Open the R2 submenu in the left side navigation and click "Overview", which takes you here:
- click "Manage R2 API tokens", then click "Create API token" on the following page
Configure your API token. "Object read & write" is probably fine unless you're doing anything fancy
- Note that I'm hosting my server from a static IPv4 so I can just exclude the rest of the web from connecting to my bucket to cut down on the risk of some spam or malice happening in a bucket I pay for
- I am not expiring this token because I am lazy
On the following screen you'll get an Access Key ID and a Secret Access Key
- you can click both and paste them into a notepad type doohickey, unless you know how to access multiple recent clipboard entries on your given operating system. Windowskey+V for the zero Windows users who will be reading this!

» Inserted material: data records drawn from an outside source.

import Literature.Geometry.Kaehler.MilnorSymbolAlternation
import HarnessLib

/-!
# Antisymmetry and torsion in the naive Milnor relations (weight-2 Appell–Humbert line)

Companion of
`MilnorSymbolAlternation` (alternation `2·[x, −x] ∈ milnorRel E W 2`): the two other
soundness ingredients of the weight-2 Appell–Humbert calculus, which
models Milnor symbols of exponential-affine units by the exterior square `∧²` of the unit group `⊗ ℚ`:

* `two_smul_mk_symbol_add_swap` / `two_smul_single_add_single_swap_mem_milnorRel_closed` —
  **antisymmetry up to `2`-torsion**, `2·([u, v] + [v, u]) ∈ milnorRel E W 2`, from the expansion
  `{uv, −uv} = {u, −u} + {u, v} + {v, −v} + {v, u}` and three alternation instances;
* `nsmul_single_mem_milnorRel_of_pow_eq_one` / `nsmul_single_mem_milnorRel_of_pow_eq_one_closed` —
  **torsion units give torsion symbols**, `N·[t] ∈ milnorRel E W p` when an entry of `t` is pointwise
  an `N`-th root of unity:
  the reason Appell–Humbert cochains with RATIONAL periods close.

References: J. Milnor, *Introduction to Algebraic K-Theory*, Ann. of Math. Studies 72 (1971), §11;
M. Kerz, *The Gersten conjecture for Milnor K-theory*, Invent. Math. 175 (2009), §2.

Provenance: Literature home (namespace `Literature.Geometry.Kaehler.MilnorSymbolNaive`) of the Summits-side `Theorems/MilnorKExponentialSymbolLiftRTorsionAntisymmetry` (route `MilnorKExponential` of the Hodge summit, crux `SymbolLiftR`; all its imports are `Literature/` and Mathlib); theorems only, no named fact, no definition; the route's packaged `stub_…` statement is kept under a `…_closed` name. Lane `lit-hodgefound` (Layer A1: Čech–de Rham calculus, Milnor symbols and symbol classes), seat p20.
-/

noncomputable section

open scoped Manifold
open Function

namespace Literature.Geometry.Kaehler.MilnorSymbolNaive

open Literature.Geometry.Kaehler

variable {E : Type*} [NormedAddCommGroup E] [NormedSpace ℂ E]
  {M : Type*} [TopologicalSpace M] [ChartedSpace E M] {W : Set M}

/-! ### Antisymmetry: `2·({u, v} + {v, u}) ≡ 0` -/

section Antisymmetry

variable {A : Type*} [AddCommGroup A] (φ : ((Fin 2 → M → ℂ) →₀ ℤ) →+ A)
  (hφ : ∀ s ∈ milnorRel E W 2, φ s = 0)

include hφ

/-- **Antisymmetry up to `2`-torsion**: `2·({u, v} + {v, u}) = 0` through any additive `φ` killing
`milnorRel E W 2`, for units `u`, `v` on `W` admitting the auxiliary constants of
`two_smul_mk_symbol_neg_self` for `u`, `v` and `u·v`. Expansion of `{uv, −uv}` by bilinearity:
`{uv, −uv} = {u, −u} + {u, v} + {v, −v} + {v, u}`, and the three alternation instances.
Together with alternation this makes the naive `K₂`-presheaf `⊗ ℤ[1/2]` on small opens a quotient of
the exterior square `∧²` of the unit group — the model of the weight-2 Appell–Humbert calculus.
[cite: Milnor1972, §11 Thm. 11.1] [cite: Kerz2009GerstenMilnorK, §2] -/
theorem two_smul_mk_symbol_add_swap {u v : M → ℂ} (hu : IsHolUnitOn E W u) (hv : IsHolUnitOn E W v)
    {c₁ c₂ c₃ : ℂ} (h10 : c₁ ≠ 0) (h11 : c₁ ≠ 1) (hu1 : ∀ z ∈ W, u z ≠ c₁)
    (hu1' : ∀ z ∈ W, u z * c₁ ≠ 1) (h20 : c₂ ≠ 0) (h21 : c₂ ≠ 1) (hv2 : ∀ z ∈ W, v z ≠ c₂)
    (hv2' : ∀ z ∈ W, v z * c₂ ≠ 1) (h30 : c₃ ≠ 0) (h31 : c₃ ≠ 1)
    (huv3 : ∀ z ∈ W, u z * v z ≠ c₃) (huv3' : ∀ z ∈ W, u z * v z * c₃ ≠ 1) :
    (2 : ℤ) • (φ (Finsupp.single ![u, v] (1 : ℤ)) + φ (Finsupp.single ![v, u] 1)) = 0 := by
  have huv : IsHolUnitOn E W (u * v) := hu.mul hv
  have a1 := two_smul_mk_symbol_neg_self φ hφ hu h10 h11 hu1 hu1'
  have a2 := two_smul_mk_symbol_neg_self φ hφ hv h20 h21 hv2 hv2'
  have a3 := two_smul_mk_symbol_neg_self φ hφ huv h30 h31 (fun z hz ↦ by simpa using huv3 z hz)
    (fun z hz ↦ by simpa using huv3' z hz)
  -- `{uv, −uv} = {u, −u} + {u, v} + ({v, −v} + {v, u})`
  have e : φ (Finsupp.single ![u * v, -(u * v)] 1) =
      φ (Finsupp.single ![u, -u] 1) + φ (Finsupp.single ![u, v] 1) +
        (φ (Finsupp.single ![v, -v] 1) + φ (Finsupp.single ![v, u] 1)) := by
    rw [mk_symbol_mul_left φ hφ hu hv (isHolUnitOn_neg huv)]
    have s1 : φ (Finsupp.single ![u, -(u * v)] 1) = φ (Finsupp.single ![u, (-u) * v] 1) :=
      mk_symbol_congr φ hφ hu (isHolUnitOn_neg huv) hu ((isHolUnitOn_neg hu).mul hv) (fun _ _ ↦ rfl)
        (fun z _ ↦ by simp)
    have s2 : φ (Finsupp.single ![v, -(u * v)] 1) = φ (Finsupp.single ![v, (-v) * u] 1) :=
      mk_symbol_congr φ hφ hv (isHolUnitOn_neg huv) hv ((isHolUnitOn_neg hv).mul hu) (fun _ _ ↦ rfl)
        (fun z _ ↦ by simp [mul_comm])
    rw [s1, s2, mk_symbol_mul_right φ hφ hu (isHolUnitOn_neg hu) hv,
      mk_symbol_mul_right φ hφ hv (isHolUnitOn_neg hv) hu]
  rw [e, smul_add, smul_add, smul_add, a1, a2, zero_add, zero_add] at a3
  rw [smul_add]
  exact a3

end Antisymmetry

/-- Packaged (closed) form `two_smul_single_add_single_swap_mem_milnorRel_closed`: **antisymmetry in the naive Milnor
relations up to `2`-torsion** — `2·([u, v] + [v, u]) ∈ milnorRel E W 2` for units `u`, `v` on `W`
admitting auxiliary constants `c₁, c₂, c₃ ∉ {0, 1}` avoided by `u`, `v`, `uv` and by their
reciprocals (available after shrinking `W` around any point).
[cite: Milnor1972, §11 Thm. 11.1] [cite: Kerz2009GerstenMilnorK, §2] -/
theorem two_smul_single_add_single_swap_mem_milnorRel_closed : ∀ {E : Type*} [NormedAddCommGroup E] [NormedSpace ℂ E] {M : Type*} [TopologicalSpace M] [ChartedSpace E M] {W : Set M} {u v : M → ℂ}, IsHolUnitOn E W u → IsHolUnitOn E W v → ∀ {c₁ c₂ c₃ : ℂ}, c₁ ≠ 0 → c₁ ≠ 1 → (∀ z ∈ W, u z ≠ c₁) → (∀ z ∈ W, u z * c₁ ≠ 1) → c₂ ≠ 0 → c₂ ≠ 1 → (∀ z ∈ W, v z ≠ c₂) → (∀ z ∈ W, v z * c₂ ≠ 1) → c₃ ≠ 0 → c₃ ≠ 1 → (∀ z ∈ W, u z * v z ≠ c₃) → (∀ z ∈ W, u z * v z * c₃ ≠ 1) → (2 : ℤ) • (Finsupp.single ![u, v] (1 : ℤ) + Finsupp.single ![v, u] 1) ∈ milnorRel E W 2 := by
  intro E _ _ M _ _ W u v hu hv c₁ c₂ c₃ h10 h11 hu1 hu1' h20 h21 hv2 hv2' h30 h31 huv3 huv3'
  have h := two_smul_mk_symbol_add_swap (QuotientAddGroup.mk' (milnorRel E W 2))
    (fun s hs ↦ (QuotientAddGroup.eq_zero_iff s).2 hs) hu hv h10 h11 hu1 hu1' h20 h21 hv2 hv2'
    h30 h31 huv3 huv3'
  rw [← map_add, ← map_zsmul] at h
  exact (QuotientAddGroup.eq_zero_iff _).1 h

/-! ### Torsion units give torsion symbols -/

section Torsion

variable {p : ℕ}

/-- Powers of a unit on `W` are units on `W`. [cite: Milnor1972, §11 Thm. 11.1] -/
theorem isHolUnitOn_pow {f : M → ℂ} (hf : IsHolUnitOn E W f) : ∀ k : ℕ, IsHolUnitOn E W (f ^ k)
  | 0 => by simpa using isHolUnitOn_one (E := E) W
  | k + 1 => by
    rw [pow_succ]
    exact (isHolUnitOn_pow hf k).mul hf

/-- `[…, 1, …] ∈ milnorRel`: a tuple with an entry equal to the constant `1` is a relation
(multilinearity with `fᵢ = g = 1`: `[t] - [t] - [t] = -[t]`). [cite: Milnor1972, §11 Thm. 11.1] -/
theorem single_update_one_mem_milnorRel {t : Fin p → M → ℂ} (ht : IsGoodTuple E W t) (i : Fin p) :
    Finsupp.single (update t i (1 : M → ℂ)) 1 ∈ milnorRel E W p := by
  set t₁ : Fin p → M → ℂ := update t i 1 with ht₁def
  have ht₁ : IsGoodTuple E W t₁ := ht.update i (isHolUnitOn_one W)
  have h := multilinear_mem_milnorRel (E := E) ht₁ i (isHolUnitOn_one (E := E) W)
  have e1 : update t₁ i (t₁ i * 1) = t₁ := by
    rw [mul_one, update_eq_self]
  have e2 : update t₁ i (1 : M → ℂ) = t₁ := by
    rw [ht₁def, update_idem, ← ht₁def]
  rw [e1, e2, sub_self, zero_sub] at h
  exact neg_mem_iff.1 h

/-- `[…, fᵢ^k, …] - k · […, fᵢ, …] ∈ milnorRel` for `k ≥ 1` (multilinearity, induction on `k`).
 [cite: Milnor1972, §11 Thm. 11.1] -/
theorem single_update_pow_sub_smul_mem_milnorRel {t : Fin p → M → ℂ} (ht : IsGoodTuple E W t)
    (i : Fin p) : ∀ k : ℕ, 1 ≤ k →
      Finsupp.single (update t i (t i ^ k)) 1 - (k : ℤ) • Finsupp.single t 1 ∈ milnorRel E W p
  | 0, hk => absurd hk (by omega)
  | 1, _ => by
    have : update t i (t i ^ 1) = t := by rw [pow_one, update_eq_self]
    rw [this, Nat.cast_one, one_smul, sub_self]
    exact zero_mem _
  | k + 2, _ => by
    set t' : Fin p → M → ℂ := update t i (t i ^ (k + 1)) with ht'def
    have ht' : IsGoodTuple E W t' := ht.update i (isHolUnitOn_pow (ht i) (k + 1))
    have hmul := multilinear_mem_milnorRel (E := E) ht' i (ht i)
    have e1 : update t' i (t' i * t i) = update t i (t i ^ (k + 2)) := by
      rw [ht'def, update_idem, update_self, ← pow_succ]
    have e2 : update t' i (t i) = t := by
      rw [ht'def, update_idem, update_eq_self]
    rw [e1, e2] at hmul
    have ih := single_update_pow_sub_smul_mem_milnorRel ht i (k + 1) (by omega)
    have hsum := add_mem hmul ih
    have e3 : Finsupp.single (update t i (t i ^ (k + 2))) 1 - Finsupp.single t' 1 -
          Finsupp.single t 1 +
        (Finsupp.single (update t i (t i ^ (k + 1))) 1 - ((k + 1 : ℕ) : ℤ) • Finsupp.single t 1) =
        Finsupp.single (update t i (t i ^ (k + 2))) (1 : ℤ) -
          ((k + 2 : ℕ) : ℤ) • Finsupp.single t 1 := by
      rw [ht'def]
      push_cast
      module
    rw [e3] at hsum
    exact hsum

/-- **Torsion units give torsion symbols.** If the `i`-th entry of a good `p`-tuple `t` on `W` is
pointwise an `N`-th root of unity on `W`, `N ≥ 1`, then `N · [t]` lies in the naive Milnor
relations over `W` (`{…, ζ, …}` is `N`-torsion; over `ℚ` it dies) — the arithmetic reason why
Appell–Humbert symbol cochains with RATIONAL periods close. [cite: Milnor1972, §11 Thm. 11.1] -/
theorem nsmul_single_mem_milnorRel_of_pow_eq_one {t : Fin p → M → ℂ} (ht : IsGoodTuple E W t)
    (i : Fin p) {N : ℕ} (hN : 0 < N) (h : ∀ x ∈ W, t i x ^ N = 1) :
    (N : ℤ) • Finsupp.single t (1 : ℤ) ∈ milnorRel E W p := by
  have h1 := single_update_pow_sub_smul_mem_milnorRel (E := E) ht i N hN
  have h2 : Finsupp.single (update t i (t i ^ N)) 1 - Finsupp.single (update t i (1 : M → ℂ)) 1 ∈
      milnorRel E W p := by
    refine single_sub_single_mem_milnorRel (ht.update i (isHolUnitOn_pow (ht i) N))
      (ht.update i (isHolUnitOn_one W)) fun j x hx ↦ ?_
    rcases eq_or_ne j i with rfl | hj
    · simp only [update_self, Pi.pow_apply, Pi.one_apply]
      exact h x hx
    · simp only [update_of_ne hj]
  have h3 := single_update_one_mem_milnorRel (E := E) ht i
  have key : (N : ℤ) • Finsupp.single t (1 : ℤ) =
      -(Finsupp.single (update t i (t i ^ N)) 1 - (N : ℤ) • Finsupp.single t 1) +
        (Finsupp.single (update t i (t i ^ N)) 1 - Finsupp.single (update t i (1 : M → ℂ)) 1) +
        Finsupp.single (update t i (1 : M → ℂ)) 1 := by
    abel
  rw [key]
  exact add_mem (add_mem (neg_mem h1) h2) h3

end Torsion

/-- Packaged (closed) form `nsmul_single_mem_milnorRel_of_pow_eq_one_closed`: **torsion units give torsion symbols** — if one
entry of a good `p`-tuple is pointwise an `N`-th root of unity on `W` (`N ≥ 1`) then `N·[t] ∈ milnorRel E W p`
(`nsmul_single_mem_milnorRel_of_pow_eq_one`, adapted from the strategist's workfile). [cite: Milnor1972, §11 Thm. 11.1] -/
theorem nsmul_single_mem_milnorRel_of_pow_eq_one_closed : ∀ {E : Type*} [NormedAddCommGroup E] [NormedSpace ℂ E] {M : Type*} [TopologicalSpace M] [ChartedSpace E M] {W : Set M} {p : ℕ} {t : Fin p → M → ℂ}, IsGoodTuple E W t → ∀ (i : Fin p) {N : ℕ}, 0 < N → (∀ x ∈ W, t i x ^ N = 1) → (N : ℤ) • Finsupp.single t (1 : ℤ) ∈ milnorRel E W p := by
  intro E _ _ M _ _ W p t ht i N hN h
  exact nsmul_single_mem_milnorRel_of_pow_eq_one ht i hN h

end Literature.Geometry.Kaehler.MilnorSymbolNaive

end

Configuring Firefish for Bucket - GUI edition

The Control Panel for Firefish has a whole "Object Storage" section
- Note that the base URL is the base URL at which each uploaded image will be viewable, not the base URL of the endpoint. When you set either a custom subdomain or an ugly R2 subdomain, the latter had a little button inviting you to copy this long string of hexidecimals to your clipboard.
- I set this up with SSL (I believe Cloudflare requires it) and without outbound proxy via nginx/apache. YMMV, this is just a demo, etc.
- path-based endpoint URLs are what CloudFlare R2 currently uses
- don't forget to hit "Save" in the upper right:

Testing and Troubleshooting

This part's pretty simple: if you go to upload an image to a post and you get one of these:
- your firefish isn't connecting to your bucket
If you messed up the Base URL value, you might see the "blur hash" that normally placeholds for the image while it loads seemingly never being replaced, because the desired path is not producing the image. It will look like this but otherwise throw no errors
And if you configured nothing wrong, you'll see sweet sweet images (the ones that Cloudflare doesn't immediately nuke from space) in the timeline.